Stored data
▽

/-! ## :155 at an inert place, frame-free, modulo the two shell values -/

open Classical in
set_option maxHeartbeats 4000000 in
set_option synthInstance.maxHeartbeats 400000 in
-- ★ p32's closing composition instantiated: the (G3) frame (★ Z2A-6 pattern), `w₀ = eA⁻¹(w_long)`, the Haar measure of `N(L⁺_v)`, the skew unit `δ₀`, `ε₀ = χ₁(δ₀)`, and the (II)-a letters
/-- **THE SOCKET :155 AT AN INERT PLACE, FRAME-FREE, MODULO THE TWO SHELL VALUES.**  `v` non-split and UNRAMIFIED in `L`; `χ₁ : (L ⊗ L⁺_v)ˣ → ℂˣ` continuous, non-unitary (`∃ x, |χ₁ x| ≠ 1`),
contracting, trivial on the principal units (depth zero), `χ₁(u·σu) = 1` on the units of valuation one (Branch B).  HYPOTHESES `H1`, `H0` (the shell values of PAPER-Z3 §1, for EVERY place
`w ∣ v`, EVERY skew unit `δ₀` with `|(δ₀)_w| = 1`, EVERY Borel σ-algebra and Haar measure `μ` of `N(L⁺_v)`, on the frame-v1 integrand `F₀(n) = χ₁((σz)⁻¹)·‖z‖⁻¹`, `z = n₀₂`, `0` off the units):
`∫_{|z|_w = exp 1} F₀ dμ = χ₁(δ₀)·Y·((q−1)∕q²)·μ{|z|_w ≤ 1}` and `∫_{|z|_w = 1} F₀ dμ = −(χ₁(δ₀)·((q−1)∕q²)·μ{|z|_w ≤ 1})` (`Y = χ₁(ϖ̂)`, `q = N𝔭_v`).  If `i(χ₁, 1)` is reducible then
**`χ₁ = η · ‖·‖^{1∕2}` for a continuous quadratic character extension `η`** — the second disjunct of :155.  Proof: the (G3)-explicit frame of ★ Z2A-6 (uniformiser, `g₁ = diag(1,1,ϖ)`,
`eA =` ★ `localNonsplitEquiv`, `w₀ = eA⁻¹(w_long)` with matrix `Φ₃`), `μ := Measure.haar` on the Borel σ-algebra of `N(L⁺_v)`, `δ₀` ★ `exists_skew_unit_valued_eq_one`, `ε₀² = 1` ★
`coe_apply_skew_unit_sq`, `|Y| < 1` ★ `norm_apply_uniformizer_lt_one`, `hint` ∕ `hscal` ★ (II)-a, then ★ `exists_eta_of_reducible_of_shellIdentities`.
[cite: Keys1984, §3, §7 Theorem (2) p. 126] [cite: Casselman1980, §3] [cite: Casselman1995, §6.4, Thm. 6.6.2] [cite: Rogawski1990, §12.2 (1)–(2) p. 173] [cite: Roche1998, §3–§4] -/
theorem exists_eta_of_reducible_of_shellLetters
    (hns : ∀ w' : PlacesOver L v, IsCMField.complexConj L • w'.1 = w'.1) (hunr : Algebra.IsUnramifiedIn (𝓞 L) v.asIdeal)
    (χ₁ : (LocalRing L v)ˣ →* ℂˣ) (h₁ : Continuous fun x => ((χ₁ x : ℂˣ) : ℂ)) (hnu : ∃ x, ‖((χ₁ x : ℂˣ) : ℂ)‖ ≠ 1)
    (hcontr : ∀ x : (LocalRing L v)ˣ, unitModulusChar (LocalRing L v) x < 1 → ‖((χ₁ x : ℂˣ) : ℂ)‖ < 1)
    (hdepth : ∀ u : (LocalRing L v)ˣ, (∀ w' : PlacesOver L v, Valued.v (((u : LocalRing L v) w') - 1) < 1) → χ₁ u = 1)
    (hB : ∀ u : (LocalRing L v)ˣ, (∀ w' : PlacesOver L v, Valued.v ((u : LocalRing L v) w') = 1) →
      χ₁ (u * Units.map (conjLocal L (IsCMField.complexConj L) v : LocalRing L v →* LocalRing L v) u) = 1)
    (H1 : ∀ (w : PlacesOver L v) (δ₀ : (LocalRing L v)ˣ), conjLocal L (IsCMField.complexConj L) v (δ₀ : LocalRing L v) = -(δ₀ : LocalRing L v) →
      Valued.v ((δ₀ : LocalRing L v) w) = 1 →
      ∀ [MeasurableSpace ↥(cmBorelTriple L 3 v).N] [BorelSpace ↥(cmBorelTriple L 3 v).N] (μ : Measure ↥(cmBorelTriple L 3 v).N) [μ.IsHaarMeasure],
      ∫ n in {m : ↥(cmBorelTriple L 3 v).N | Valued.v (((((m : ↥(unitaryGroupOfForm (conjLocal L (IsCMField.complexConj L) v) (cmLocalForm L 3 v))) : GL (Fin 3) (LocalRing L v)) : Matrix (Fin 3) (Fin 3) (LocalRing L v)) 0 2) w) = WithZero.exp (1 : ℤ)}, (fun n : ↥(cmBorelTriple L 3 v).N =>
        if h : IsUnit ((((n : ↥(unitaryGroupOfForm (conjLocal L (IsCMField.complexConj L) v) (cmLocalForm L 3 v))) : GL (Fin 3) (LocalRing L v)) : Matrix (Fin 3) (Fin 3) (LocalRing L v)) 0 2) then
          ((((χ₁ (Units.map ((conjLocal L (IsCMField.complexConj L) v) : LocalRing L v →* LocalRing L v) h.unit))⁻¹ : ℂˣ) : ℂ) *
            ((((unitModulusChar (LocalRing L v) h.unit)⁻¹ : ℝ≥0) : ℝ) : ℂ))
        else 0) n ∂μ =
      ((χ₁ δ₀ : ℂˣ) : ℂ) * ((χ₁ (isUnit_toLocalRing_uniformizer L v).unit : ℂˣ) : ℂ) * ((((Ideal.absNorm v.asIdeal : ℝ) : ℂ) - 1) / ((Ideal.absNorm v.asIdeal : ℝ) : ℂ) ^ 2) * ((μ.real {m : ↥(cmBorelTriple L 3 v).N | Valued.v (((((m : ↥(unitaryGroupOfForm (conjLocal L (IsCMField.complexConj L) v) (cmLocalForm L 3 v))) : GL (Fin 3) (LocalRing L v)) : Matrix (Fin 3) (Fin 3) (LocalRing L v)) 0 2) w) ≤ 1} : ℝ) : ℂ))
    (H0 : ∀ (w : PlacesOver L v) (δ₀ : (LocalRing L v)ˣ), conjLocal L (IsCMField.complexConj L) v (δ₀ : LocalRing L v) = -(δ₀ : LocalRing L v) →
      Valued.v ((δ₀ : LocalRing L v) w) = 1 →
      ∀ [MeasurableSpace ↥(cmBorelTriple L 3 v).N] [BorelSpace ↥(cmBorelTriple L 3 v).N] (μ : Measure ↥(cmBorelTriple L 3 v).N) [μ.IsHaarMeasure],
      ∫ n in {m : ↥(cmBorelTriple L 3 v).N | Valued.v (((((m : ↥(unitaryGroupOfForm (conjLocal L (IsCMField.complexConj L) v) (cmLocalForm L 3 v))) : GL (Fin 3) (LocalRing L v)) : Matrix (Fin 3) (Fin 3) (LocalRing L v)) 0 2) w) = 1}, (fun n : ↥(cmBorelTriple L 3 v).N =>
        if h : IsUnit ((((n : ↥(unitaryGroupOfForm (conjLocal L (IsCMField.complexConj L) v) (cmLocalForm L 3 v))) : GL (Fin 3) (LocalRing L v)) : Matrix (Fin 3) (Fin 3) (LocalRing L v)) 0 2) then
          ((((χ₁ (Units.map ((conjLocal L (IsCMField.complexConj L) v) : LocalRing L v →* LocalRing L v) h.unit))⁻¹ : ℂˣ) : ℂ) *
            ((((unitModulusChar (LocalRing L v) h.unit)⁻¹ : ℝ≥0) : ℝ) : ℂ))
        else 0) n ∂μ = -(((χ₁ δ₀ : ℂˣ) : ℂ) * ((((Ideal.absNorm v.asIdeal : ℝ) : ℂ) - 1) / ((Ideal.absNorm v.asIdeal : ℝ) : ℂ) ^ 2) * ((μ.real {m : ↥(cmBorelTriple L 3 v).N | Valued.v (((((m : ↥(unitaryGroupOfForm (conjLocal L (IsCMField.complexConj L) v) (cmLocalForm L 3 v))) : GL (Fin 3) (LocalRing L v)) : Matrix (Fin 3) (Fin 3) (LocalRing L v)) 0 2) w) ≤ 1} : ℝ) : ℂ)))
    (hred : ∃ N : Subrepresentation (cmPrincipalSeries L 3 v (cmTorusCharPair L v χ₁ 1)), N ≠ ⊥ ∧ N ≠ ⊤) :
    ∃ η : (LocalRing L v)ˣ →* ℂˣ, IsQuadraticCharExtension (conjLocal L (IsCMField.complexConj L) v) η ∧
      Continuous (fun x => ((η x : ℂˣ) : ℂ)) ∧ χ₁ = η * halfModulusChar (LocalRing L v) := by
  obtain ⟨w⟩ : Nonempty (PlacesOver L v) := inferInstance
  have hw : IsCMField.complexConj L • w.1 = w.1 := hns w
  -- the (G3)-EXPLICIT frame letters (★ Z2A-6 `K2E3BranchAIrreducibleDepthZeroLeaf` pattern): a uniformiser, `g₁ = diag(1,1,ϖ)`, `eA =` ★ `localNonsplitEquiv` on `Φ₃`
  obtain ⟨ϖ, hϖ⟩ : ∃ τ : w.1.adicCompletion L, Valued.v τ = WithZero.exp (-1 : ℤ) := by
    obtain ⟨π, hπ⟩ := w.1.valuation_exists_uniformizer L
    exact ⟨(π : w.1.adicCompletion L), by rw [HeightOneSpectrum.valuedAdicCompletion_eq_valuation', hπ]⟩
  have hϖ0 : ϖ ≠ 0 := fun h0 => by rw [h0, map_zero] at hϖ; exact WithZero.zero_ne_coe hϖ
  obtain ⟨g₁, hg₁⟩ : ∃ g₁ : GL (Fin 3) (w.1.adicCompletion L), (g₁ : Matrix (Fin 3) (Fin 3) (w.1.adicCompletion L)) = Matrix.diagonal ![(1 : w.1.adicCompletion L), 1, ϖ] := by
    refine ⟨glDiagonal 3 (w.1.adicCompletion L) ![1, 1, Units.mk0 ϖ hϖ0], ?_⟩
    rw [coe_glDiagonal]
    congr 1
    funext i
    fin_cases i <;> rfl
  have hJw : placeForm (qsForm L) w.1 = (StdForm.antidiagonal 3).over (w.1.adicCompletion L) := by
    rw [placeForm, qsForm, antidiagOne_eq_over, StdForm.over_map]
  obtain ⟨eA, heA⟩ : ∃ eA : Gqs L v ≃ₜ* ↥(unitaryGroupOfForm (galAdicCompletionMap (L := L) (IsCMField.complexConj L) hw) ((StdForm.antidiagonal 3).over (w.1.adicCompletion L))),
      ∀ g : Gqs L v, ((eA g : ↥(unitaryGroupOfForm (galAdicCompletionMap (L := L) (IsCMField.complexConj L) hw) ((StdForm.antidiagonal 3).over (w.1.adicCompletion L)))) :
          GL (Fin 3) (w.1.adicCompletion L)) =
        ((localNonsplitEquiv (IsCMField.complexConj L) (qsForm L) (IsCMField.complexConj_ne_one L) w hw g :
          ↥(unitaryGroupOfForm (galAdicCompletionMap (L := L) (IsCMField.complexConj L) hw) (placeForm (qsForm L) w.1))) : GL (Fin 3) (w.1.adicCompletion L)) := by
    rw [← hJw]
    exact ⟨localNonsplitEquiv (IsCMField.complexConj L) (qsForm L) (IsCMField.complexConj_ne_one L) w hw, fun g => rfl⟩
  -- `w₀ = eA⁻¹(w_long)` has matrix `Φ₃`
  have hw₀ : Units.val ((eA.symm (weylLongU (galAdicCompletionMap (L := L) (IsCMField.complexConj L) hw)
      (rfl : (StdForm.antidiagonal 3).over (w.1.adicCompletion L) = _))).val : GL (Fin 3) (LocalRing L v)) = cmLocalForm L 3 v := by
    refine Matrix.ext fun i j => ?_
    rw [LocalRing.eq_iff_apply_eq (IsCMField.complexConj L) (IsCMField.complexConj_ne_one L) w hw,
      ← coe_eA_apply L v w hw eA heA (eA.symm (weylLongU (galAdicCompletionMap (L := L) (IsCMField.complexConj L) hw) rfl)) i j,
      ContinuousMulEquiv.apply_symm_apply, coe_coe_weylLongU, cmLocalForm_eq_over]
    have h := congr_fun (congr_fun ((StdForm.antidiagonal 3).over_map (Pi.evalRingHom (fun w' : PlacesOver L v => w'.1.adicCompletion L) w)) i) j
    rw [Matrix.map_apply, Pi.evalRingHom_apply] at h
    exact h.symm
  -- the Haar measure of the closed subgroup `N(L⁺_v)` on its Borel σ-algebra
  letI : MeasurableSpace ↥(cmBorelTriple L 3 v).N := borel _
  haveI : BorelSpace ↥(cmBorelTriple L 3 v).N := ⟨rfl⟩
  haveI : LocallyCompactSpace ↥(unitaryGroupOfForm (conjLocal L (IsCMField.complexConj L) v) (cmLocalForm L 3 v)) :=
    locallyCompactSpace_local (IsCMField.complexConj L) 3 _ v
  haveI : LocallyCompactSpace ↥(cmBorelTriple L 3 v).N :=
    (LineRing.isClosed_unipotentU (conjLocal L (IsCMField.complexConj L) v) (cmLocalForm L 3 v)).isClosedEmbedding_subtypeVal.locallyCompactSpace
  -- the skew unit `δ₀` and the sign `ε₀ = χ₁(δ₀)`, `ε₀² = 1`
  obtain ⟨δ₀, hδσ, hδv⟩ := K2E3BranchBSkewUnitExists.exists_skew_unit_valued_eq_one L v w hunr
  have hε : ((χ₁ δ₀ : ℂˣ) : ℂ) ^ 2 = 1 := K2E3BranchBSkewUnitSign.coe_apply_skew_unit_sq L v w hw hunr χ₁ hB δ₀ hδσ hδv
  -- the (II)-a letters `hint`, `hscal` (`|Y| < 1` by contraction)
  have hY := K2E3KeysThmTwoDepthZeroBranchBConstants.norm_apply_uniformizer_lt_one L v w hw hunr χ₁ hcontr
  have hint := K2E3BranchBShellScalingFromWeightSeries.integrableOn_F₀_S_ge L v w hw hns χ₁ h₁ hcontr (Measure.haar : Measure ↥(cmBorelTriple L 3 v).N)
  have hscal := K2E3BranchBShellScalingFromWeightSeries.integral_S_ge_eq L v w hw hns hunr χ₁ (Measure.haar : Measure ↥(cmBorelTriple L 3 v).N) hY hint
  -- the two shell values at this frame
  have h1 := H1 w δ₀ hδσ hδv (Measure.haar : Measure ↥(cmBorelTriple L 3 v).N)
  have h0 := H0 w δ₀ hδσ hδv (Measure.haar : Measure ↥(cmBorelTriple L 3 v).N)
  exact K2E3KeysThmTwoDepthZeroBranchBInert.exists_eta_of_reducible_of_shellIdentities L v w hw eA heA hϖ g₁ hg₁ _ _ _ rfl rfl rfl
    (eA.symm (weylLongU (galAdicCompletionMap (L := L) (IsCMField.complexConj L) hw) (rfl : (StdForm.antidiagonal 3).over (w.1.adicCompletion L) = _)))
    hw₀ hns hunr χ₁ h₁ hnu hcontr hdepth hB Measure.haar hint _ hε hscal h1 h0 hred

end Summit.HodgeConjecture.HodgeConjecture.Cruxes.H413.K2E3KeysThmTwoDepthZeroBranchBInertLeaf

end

△

▶ _What is required_: Look through the data above and return exactly the lines from the one that contains "SOCKET :155 AT" to the one that contains "(II)-a, then ★", inclusive, with nothing else.

▶ _Reply_:
/-- **THE SOCKET :155 AT AN INERT PLACE, FRAME-FREE, MODULO THE TWO SHELL VALUES.**  `v` non-split and UNRAMIFIED in `L`; `χ₁ : (L ⊗ L⁺_v)ˣ → ℂˣ` continuous, non-unitary (`∃ x, |χ₁ x| ≠ 1`),
contracting, trivial on the principal units (depth zero), `χ₁(u·σu) = 1` on the units of valuation one (Branch B).  HYPOTHESES `H1`, `H0` (the shell values of PAPER-Z3 §1, for EVERY place
`w ∣ v`, EVERY skew unit `δ₀` with `|(δ₀)_w| = 1`, EVERY Borel σ-algebra and Haar measure `μ` of `N(L⁺_v)`, on the frame-v1 integrand `F₀(n) = χ₁((σz)⁻¹)·‖z‖⁻¹`, `z = n₀₂`, `0` off the units):
`∫_{|z|_w = exp 1} F₀ dμ = χ₁(δ₀)·Y·((q−1)∕q²)·μ{|z|_w ≤ 1}` and `∫_{|z|_w = 1} F₀ dμ = −(χ₁(δ₀)·((q−1)∕q²)·μ{|z|_w ≤ 1})` (`Y = χ₁(ϖ̂)`, `q = N𝔭_v`).  If `i(χ₁, 1)` is reducible then
**`χ₁ = η · ‖·‖^{1∕2}` for a continuous quadratic character extension `η`** — the second disjunct of :155.  Proof: the (G3)-explicit frame of ★ Z2A-6 (uniformiser, `g₁ = diag(1,1,ϖ)`,
`eA =` ★ `localNonsplitEquiv`, `w₀ = eA⁻¹(w_long)` with matrix `Φ₃`), `μ := Measure.haar` on the Borel σ-algebra of `N(L⁺_v)`, `δ₀` ★ `exists_skew_unit_valued_eq_one`, `ε₀² = 1` ★
`coe_apply_skew_unit_sq`, `|Y| < 1` ★ `norm_apply_uniformizer_lt_one`, `hint` ∕ `hscal` ★ (II)-a, then ★ `exists_eta_of_reducible_of_shellIdentities`.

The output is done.